Now, it's ready to be reused in ref-filter.c

Mentored-by: Christian Couder <chriscool@tuxfamily.org>
Mentored-by: Heba Waly <heba.waly@gmail.com>
Signed-off-by: Hariom Verma <hariom18599@gmail.com>
---
 pretty.c | 24 +++++++++++++++---------
 1 file changed, 15 insertions(+), 9 deletions(-)

Junio C Hamano Aug. 17, 2020, 7:29 p.m. UTC | #1

"Hariom Verma via GitGitGadget" <gitgitgadget@gmail.com> writes:

> -static void format_sanitized_subject(struct strbuf *sb, const char *msg)
> +static void format_sanitized_subject(struct strbuf *sb, const char *msg, size_t len)
>  {
> +	char *r = xmemdupz(msg, len);
>  	size_t trimlen;
>  	size_t start_len = sb->len;
>  	int space = 2;
> +	int i;
>  
> -	for (; *msg && *msg != '\n'; msg++) {
> -		if (istitlechar(*msg)) {
> +	for (i = 0; i < len; i++) {
> +		if (r[i] == '\n')
> +			r[i] = ' ';

Copying the whole string only for this one looks very wasteful.
Can't you do

	for (i = 0; i < len; i++) {
		char r = msg[i];
		if (isspace(r))
			r = ' ';
		if (istitlechar(r)) {
			...
	}

or something like that instead?  

> +		if (istitlechar(r[i])) {
>  			if (space == 1)
>  				strbuf_addch(sb, '-');
>  			space = 0;
> -			strbuf_addch(sb, *msg);
> -			if (*msg == '.')
> -				while (*(msg+1) == '.')
> -					msg++;
> +			strbuf_addch(sb, r[i]);
> +			if (r[i] == '.')
> +				while (r[i+1] == '.')
> +					i++;
>  		} else
>  			space |= 1;
>  	}
> +	free(r);

Also, because neither LF or SP is a titlechar(), wouldn't the "if
r[i] is LF, replace it with SP" a no-op wrt what will be in sb at
the end?


>  	case 'f':	/* sanitized subject */
> -		format_sanitized_subject(sb, msg + c->subject_off);
> +		eol = strchrnul(msg + c->subject_off, '\n');
> +		format_sanitized_subject(sb, msg + c->subject_off, eol - (msg + c->subject_off));

This original caller expected the helper to stop reading at the end
of the first line, but the updated helper needs to be told where to
stop, so we do so with some extra computation.  Makes sense.

Hariom verma Aug. 19, 2020, 1:36 p.m.
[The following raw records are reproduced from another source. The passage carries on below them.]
import Mathlib
import Summits.ValiantsHypothesis.ValiantsHypothesis.Theorems.KPlusLogSqLawWeakLiftingTowerGraftArgumentPrinciple

/-!
# Tower graft line — ROUCHÉ IN ONE DISC: zeros of the residual off `A·E = 0` vs distinct roots of `A·E`

Mechanism file for the line `Cruxes/WeakLifting/Lines/tower_graft.lean` (crux `WeakLifting` = stmt-ValiantsHypothesis-19561,
memo `tower_graft-S5.md` §3 T1; this seat's memo `HOME/val-sym-lift-p1/g20/memo/T1-CORNER-liftp1g20.md` §5 (c)).  NO stub is claimed.
§1 The Rolle–Schur residual `W = X(A′E − AE′) − d·AE` vanishes to order `≥ m − 1` at a root of `A·E` of multiplicity `m`
   (`pow_sub_one_dvd_residual`, `rootMultiplicity_residual_ge`; any field).
§2 ONE-DISC COUNT (`card_real_zeros_residual_le_in_disc`): if on a circle the complexified residual satisfies the Rouché inequality
   `‖W + D·AE‖ < ‖D·AE‖`, then the real zeros of `W` in the disc off `A·E = 0` number at most the DISTINCT complex roots of `A·E`
   in the disc (Rouché `card_roots_filter_ball_eq_of_norm_lt` + the multiplicity bookkeeping `Σ m − Σ (m − 1)`).
HONEST FRAMING: classical analysis; nothing on S4/S4b/S5, TowerB, `WeakLifting`, B, 18050 or `VP ≠ VNP`.  Def-free.
Seat: prover val-sym-lift-p1 g20, `--supports stmt-ValiantsHypothesis-19561`.
-/

-- `Summit.ValiantsHypothesis.ValiantsHypothesis.…` repeats a component by the D-0017 layout
-- (single-conjunct summit), which the `dupNamespace` linter flags; the name is mandated.
set_option linter.dupNamespace false

namespace Summit.ValiantsHypothesis.ValiantsHypothesis.Theorems.KPlusLogSqLaw.TowerGraft

open Polynomial Complex
open scoped BigOperators Polynomial Real

/-! ## §1 The residual vanishes to order `m − 1` at a root of `A·E` of multiplicity `m` -/

section Multiplicity

/-- `(X − a)^(m−1) ∣ X(A′E − AE′) − D·AE` whenever `(X − a)^μ ∣ A`, `(X − a)^ν ∣ E`, `μ + ν = m` (any commutative ring). [folklore] -/
theorem pow_sub_one_dvd_residual {R : Type*} [CommRing R] (A E : R[X]) (d : R) (a : R) (μ ν : ℕ)
    (hA : (X - C a) ^ μ ∣ A) (hE : (X - C a) ^ ν ∣ E) :
    (X - C a) ^ (μ + ν - 1) ∣ X * (derivative A * E - A * derivative E) - C d * (A * E) := by
  have hA' : (X - C a) ^ (μ - 1) ∣ derivative A := pow_sub_one_dvd_derivative_of_pow_dvd hA
  have hE' : (X - C a) ^ (ν - 1) ∣ derivative E := pow_sub_one_dvd_derivative_of_pow_dvd hE
  have h1 : (X - C a) ^ (μ + ν - 1) ∣ derivative A * E := by
    have h := mul_dvd_mul hA' hE
    rw [← pow_add] at h
    exact (pow_dvd_pow _ (by omega)).trans h
  have h2 : (X - C a) ^ (μ + ν - 1) ∣ A * derivative E := by
    have h := mul_dvd_mul hA hE'
    rw [← pow_add] at h
    exact (pow_dvd_pow _ (by omega)).trans h
  have h3 : (X - C a) ^ (μ + ν - 1) ∣ A * E := by
    have h := mul_dvd_mul hA hE
    rw [← pow_add] at h
    exact (pow_dvd_pow _ (by omega)).trans h
  exact dvd_sub (dvd_mul_of_dvd_right (dvd_sub h1 h2) _) (dvd_mul_of_dvd_right h3 _)

/-- root multiplicities: `rootMultiplicity a (X(A′E − AE′) − D·AE) + 1 ≥ rootMultiplicity a (A·E)` over a field, when the residual is
non-zero. [folklore] -/
theorem rootMultiplicity_residual_ge {K : Type*} [Field K] (A E : K[X]) (d a : K) (hA : A ≠ 0) (hE : E ≠ 0)
    (hW : X * (derivative A * E - A * derivative E) - C d * (A * E) ≠ 0) :
    rootMultiplicity a (A * E) ≤ rootMultiplicity a (X * (derivative A * E - A * derivative E) - C d * (A * E)) + 1 := by
  rw [rootMultiplicity_mul (mul_ne_zero hA hE)]
  have h := pow_sub_one_dvd_residual A E d a (rootMultiplicity a A) (rootMultiplicity a E)
    (pow_rootMultiplicity_dvd A a) (pow_rootMultiplicity_dvd E a)
  have h2 := (le_rootMultiplicity_iff hW).mpr h
  omega

end Multiplicity

/-! ## §2 Counting inside one disc: zeros of the residual off `A·E = 0` vs distinct roots of `A·E` (Rouché) -/

section OneDisc

/-- a finset of points, each a root of `P` in the disc with prescribed multiplicity lower bounds, is dominated by the root count of `P`
in the disc. [folklore] -/
theorem sum_le_card_roots_filter (P : ℂ[X]) (c : ℂ) (R : ℝ) (U : Finset ℂ) (f : ℂ → ℕ)
    (hU : ∀ x ∈ U, dist x c < R) (hf : ∀ x ∈ U, f x ≤ rootMultiplicity x P) :
    ∑ x ∈ U, f x ≤ Multiset.card (P.roots.filter fun z => dist z c < R) := by
  classical
  set N := P.roots.filter fun z => dist z c < R with hN
  have hsub : (N.filter fun z => z ∈ U).toFinset ⊆ U := by
    intro x hx
    rw [Multiset.mem_toFinset, Multiset.mem_filter] at hx
    exact hx.2
  calc ∑ x ∈ U, f x ≤ ∑ x ∈ U, N.count x := by
        refine Finset.sum_le_sum fun x hx => ?_
        rw [hN, Multiset.count_filter_of_pos (p := fun z => dist z c < R) (hU x hx), count_roots]
        exact hf x hx
    _ = ∑ x ∈ U, (N.filter fun z => z ∈ U).count x :=
        Finset.sum_congr rfl fun x hx => (Multiset.count_filter_of_pos (p := fun z => z ∈ U) hx).symm
    _ = ∑ x ∈ (N.filter fun z => z ∈ U).toFinset, (N.filter fun z => z ∈ U).count x :=
        (Finset.sum_subset hsub fun x _ hxnot =>
          Multiset.count_eq_zero.mpr fun h => hxnot (Multiset.mem_toFinset.mpr h)).symm
    _ = Multiset.card (N.filter fun z => z ∈ U) := Multiset.toFinset_sum_count_eq _
    _ ≤ Multiset.card N := Multiset.card_le_card (Multiset.filter_le _ N)

/-- **ONE-DISC COUNT.**  Let `A, E ∈ ℝ[X]` be non-zero and `W = X(A′E − AE′) − D·AE`.  If on the circle `|τ − c| = R` (`R > 0`) the complexified
residual satisfies the Rouché inequality `‖W(τ) + D·A(τ)E(τ)‖ < ‖D·A(τ)E(τ)‖`, then the real zeros of `W` in the disc that are NOT roots of
`A·E` number at most the DISTINCT complex roots of `A·E` in the disc. [this work] -/
theorem card_real_zeros_residual_le_in_disc (A E : ℝ[X]) (D : ℕ) (hA : A ≠ 0) (hE : E ≠ 0) (c : ℂ) {R : ℝ} (hR : 0 < R)
    (hbd : ∀ τ ∈ Metric.sphere c R,
      ‖((X * (derivative A * E - A * derivative E) - C (D : ℝ) * (A * E)).map Complex.ofRealHom +
          C (D : ℂ) * ((A * E).map Complex.ofRealHom)).eval τ‖ <
        ‖(C (D : ℂ) * ((A * E).map Complex.ofRealHom)).eval τ‖)
    (T : Finset ℝ) (hT : ∀ t ∈ T, dist (t : ℂ) c < R ∧ A.eval t ≠ 0 ∧ E.eval t ≠ 0 ∧
      (X * (derivative A * E - A * derivative E) - C (D : ℝ) * (A * E)).eval t = 0) :
    T.card ≤ (((A * E).map Complex.ofRealHom).roots.filter fun z => dist z c < R).toFinset.card := by
  classical
  set W : ℝ[X] := X * (derivative A * E - A * derivative E) - C (D : ℝ) * (A * E) with hW
  set Wc : ℂ[X] := W.map Complex.ofRealHom with hWc
  set Fc : ℂ[X] := (A * E).map Complex.ofRealHom with hFc
  set Ac := A.map Complex.ofRealHom with hAc
  set Ec := E.map Complex.ofRealHom with hEc
  have hAc0 : Ac ≠ 0 := (Polynomial.map_ne_zero_iff Complex.ofRealHom.injective).mpr hA
  have hEc0 : Ec ≠ 0 := (Polynomial.map_ne_zero_iff Complex.ofRealHom.injective).mpr hE
  have hFc_eq : Fc = Ac * Ec := by rw [hFc, Polynomial.map_mul]
  have hFc0 : Fc ≠ 0 := by rw [hFc_eq]; exact mul_ne_zero hAc0 hEc0
  have hWc_eq : Wc = X * (derivative Ac * Ec - Ac * derivative Ec) - C (D : ℂ) * (Ac * Ec) := by
    simp [hWc, hW, hAc, hEc, Polynomial.map_sub, Polynomial.map_mul, Polynomial.derivative_map]
  have hD0 : (D : ℂ) ≠ 0 := by
    intro hD
    obtain ⟨τ, hτ⟩ : (Metric.sphere c R).Nonempty := (NormedSpace.sphere_nonempty).mpr hR.le
    have := hbd τ hτ
    rw [hD, map_zero, zero_mul, add_zero, eval_zero, norm_zero] at this
    exact absurd this (not_lt.mpr (norm_nonneg _))
  -- Rouché against `−D·A·E`: root counts of `Wc` and `Fc` in the disc agree
  have hrouche := card_roots_filter_ball_eq_of_norm_lt (-(C (D : ℂ) * Fc)) (Wc + C (D : ℂ) * Fc) c hR (by
    intro τ hτ
    rw [eval_neg, norm_neg]
    exact hbd τ hτ)
  rw [show -(C (D : ℂ) * Fc) + (Wc + C (D : ℂ) * Fc) = Wc by ring, Polynomial.roots_neg, roots_C_mul _ hD0] at hrouche
  have hWc0 : Wc ≠ 0 := by
    intro h0
    obtain ⟨τ, hτ⟩ : (Metric.sphere c R).Nonempty := (NormedSpace.sphere_nonempty).mpr hR.le
    have := hbd τ hτ
    rw [h0, zero_add] at this
    exact lt_irrefl _ this
  -- the distinct roots of `Fc` in the disc and the lifted real zeros
  set S := (Fc.roots.filter fun z => dist z c < R).toFinset with hS
  set T' : Finset ℂ := T.image fun t : ℝ => (t : ℂ) with hT'
  have hT'card : T'.card = T.card := Finset.card_image_of_injective _ Complex.ofReal_injective
  have hev : ∀ (Q : ℝ[X]) (x : ℝ), (Q.map Complex.ofRealHom).eval (x : ℂ) = ((Q.eval x : ℝ) : ℂ) := fun Q x => by
    rw [Polynomial.eval_map, ← Complex.ofRealHom_eq_coe, Polynomial.eval₂_at_apply, Complex.ofRealHom_eq_coe]
  have hdisj : Disjoint S T' := by
    rw [Finset.disjoint_left]
    intro x hxS hxT
    rw [hT', Finset.mem_image] at hxT
    obtain ⟨t, ht, rfl⟩ := hxT
    rw [hS, Multiset.mem_toFinset, Multiset.mem_filter, Polynomial.mem_roots hFc0, Polynomial.IsRoot.def, hFc, hev] at hxS
    have := hxS.1
    rw [Complex.ofReal_eq_zero, eval_mul] at this
    rcases mul_eq_zero.mp this with h | h
    · exact (hT t ht).2.1 h
    · exact (hT t ht).2.2.1 h
  -- multiplicity lower bounds on `S ∪ T'`
  set f : ℂ → ℕ := fun x => if x ∈ T' then 1 else rootMultiplicity x Fc - 1 with hf
  have hU : ∀ x ∈ S ∪ T', dist x c < R := by
    intro x hx
    rcases Finset.mem_union.mp hx with hx | hx
    · rw [hS, Multiset.mem_toFinset, Multiset.mem_filter] at hx; exact hx.2
    · rw [hT', Finset.mem_image] at hx
      obtain ⟨t, ht, rfl⟩ := hx
      exact (hT t ht).1
  have hfle : ∀ x ∈ S ∪ T', f x ≤ rootMultiplicity x Wc := by
    intro x hx
    by_cases hxT : x ∈ T'
    · simp only [hf, if_pos hxT]
      rw [hT', Finset.mem_image] at hxT
      obtain ⟨t, ht, rfl⟩ := hxT
      refine (Polynomial.rootMultiplicity_pos hWc0).mpr ?_
      rw [Polynomial.IsRoot.def, hWc, hev, Complex.ofReal_eq_zero]
      exact (hT t ht).2.2.2
    · simp only [hf, if_neg hxT]
      have h := rootMultiplicity_residual_ge Ac Ec (D : ℂ) x hAc0 hEc0 (by rw [← hWc_eq]; exact hWc0)
      rw [← hWc_eq, ← hFc_eq] at h
      omega
  have hsum := sum_le_card_roots_filter Wc c R (S ∪ T') f hU hfle
  rw [Finset.sum_union hdisj, hrouche] at hsum
  -- `Σ_S (m − 1) + |T'| ≤ Σ_S m`
  have hS1 : ∑ x ∈ S, f x = ∑ x ∈ S, (rootMultiplicity x Fc - 1) := by
    refine Finset.sum_congr rfl fun x hx => ?_
    simp only [hf, if_neg (Finset.disjoint_left.mp hdisj hx)]
  have hT1 : ∑ x ∈ T', f x = T'.card := by
    rw [Finset.card_eq_sum_ones]
    refine Finset.sum_congr rfl fun x hx => ?_
    simp only [hf, if_pos hx]
  have hFsum : Multiset.card (Fc.roots.filter fun z => dist z c < R) = ∑ x ∈ S, rootMultiplicity x Fc := by
    rw [hS, ← Multiset.toFinset_sum_count_eq]
    refine Finset.sum_congr rfl fun x hx => ?_
    rw [Multiset.mem_toFinset, Multiset.mem_filter] at hx
    rw [Multiset.count_filter_of_pos (p := fun z => dist z c < R) hx.2, count_roots]
  have hmpos : ∀ x ∈ S, 1 ≤ rootMultiplicity x Fc := by
    intro x hx
    rw [hS, Multiset.mem_toFinset, Multiset.mem_filter, Polynomial.mem_roots hFc0] at hx
    exact Nat.one_le_iff_ne_zero.mpr ((Polynomial.rootMultiplicity_pos hFc0).mpr hx.1).ne'
  rw [hS1, hT1, hFsum] at hsum
  have hsub : ∑ x ∈ S, (rootMultiplicity x Fc - 1) + S.card = ∑ x ∈ S, rootMultiplicity x Fc := by
    rw [Finset.card_eq_sum_ones, ← Finset.sum_add_distrib]
    exact Finset.sum_congr rfl fun x hx => Nat.sub_add_cancel (hmpos x hx)
  rw [← hT'card]
  omega

end OneDisc


end Summit.ValiantsHypothesis.ValiantsHypothesis.Theorems.KPlusLogSqLaw.TowerGraft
UTC | #2

Hi Junio,

On Tue, Aug 18, 2020 at 12:59 AM Junio C Hamano <gitster@pobox.com> wrote:
>
> "Hariom Verma via GitGitGadget" <gitgitgadget@gmail.com> writes:
>
> > -static void format_sanitized_subject(struct strbuf *sb, const char *msg)
> > +static void format_sanitized_subject(struct strbuf *sb, const char *msg, size_t len)
> >  {
> > +     char *r = xmemdupz(msg, len);
> >       size_t trimlen;
> >       size_t start_len = sb->len;
> >       int space = 2;
> > +     int i;
> >
> > -     for (; *msg && *msg != '\n'; msg++) {
> > -             if (istitlechar(*msg)) {
> > +     for (i = 0; i < len; i++) {
> > +             if (r[i] == '\n')
> > +                     r[i] = ' ';
>
> Copying the whole string only for this one looks very wasteful.
> Can't you do
>
>         for (i = 0; i < len; i++) {
>                 char r = msg[i];
>                 if (isspace(r))
>                         r = ' ';
>                 if (istitlechar(r)) {
>                         ...
>         }
>
> or something like that instead?

Ok, that sounds better. Noted for the next version.

> > +             if (istitlechar(r[i])) {
> >                       if (space == 1)
> >                               strbuf_addch(sb, '-');
> >                       space = 0;
> > -                     strbuf_addch(sb, *msg);
> > -                     if (*msg == '.')
> > -                             while (*(msg+1) == '.')
> > -                                     msg++;
> > +                     strbuf_addch(sb, r[i]);
> > +                     if (r[i] == '.')
> > +                             while (r[i+1] == '.')
> > +                                     i++;
> >               } else
> >                       space |= 1;
> >       }
> > +     free(r);
>
> Also, because neither LF or SP is a titlechar(), wouldn't the "if
> r[i] is LF, replace it with SP" a no-op wrt what will be in sb at
> the end?

Maybe its better to directly replace LF with hyphen? [Instead of first
replacing LF with SP and then replacing SP with '-'.]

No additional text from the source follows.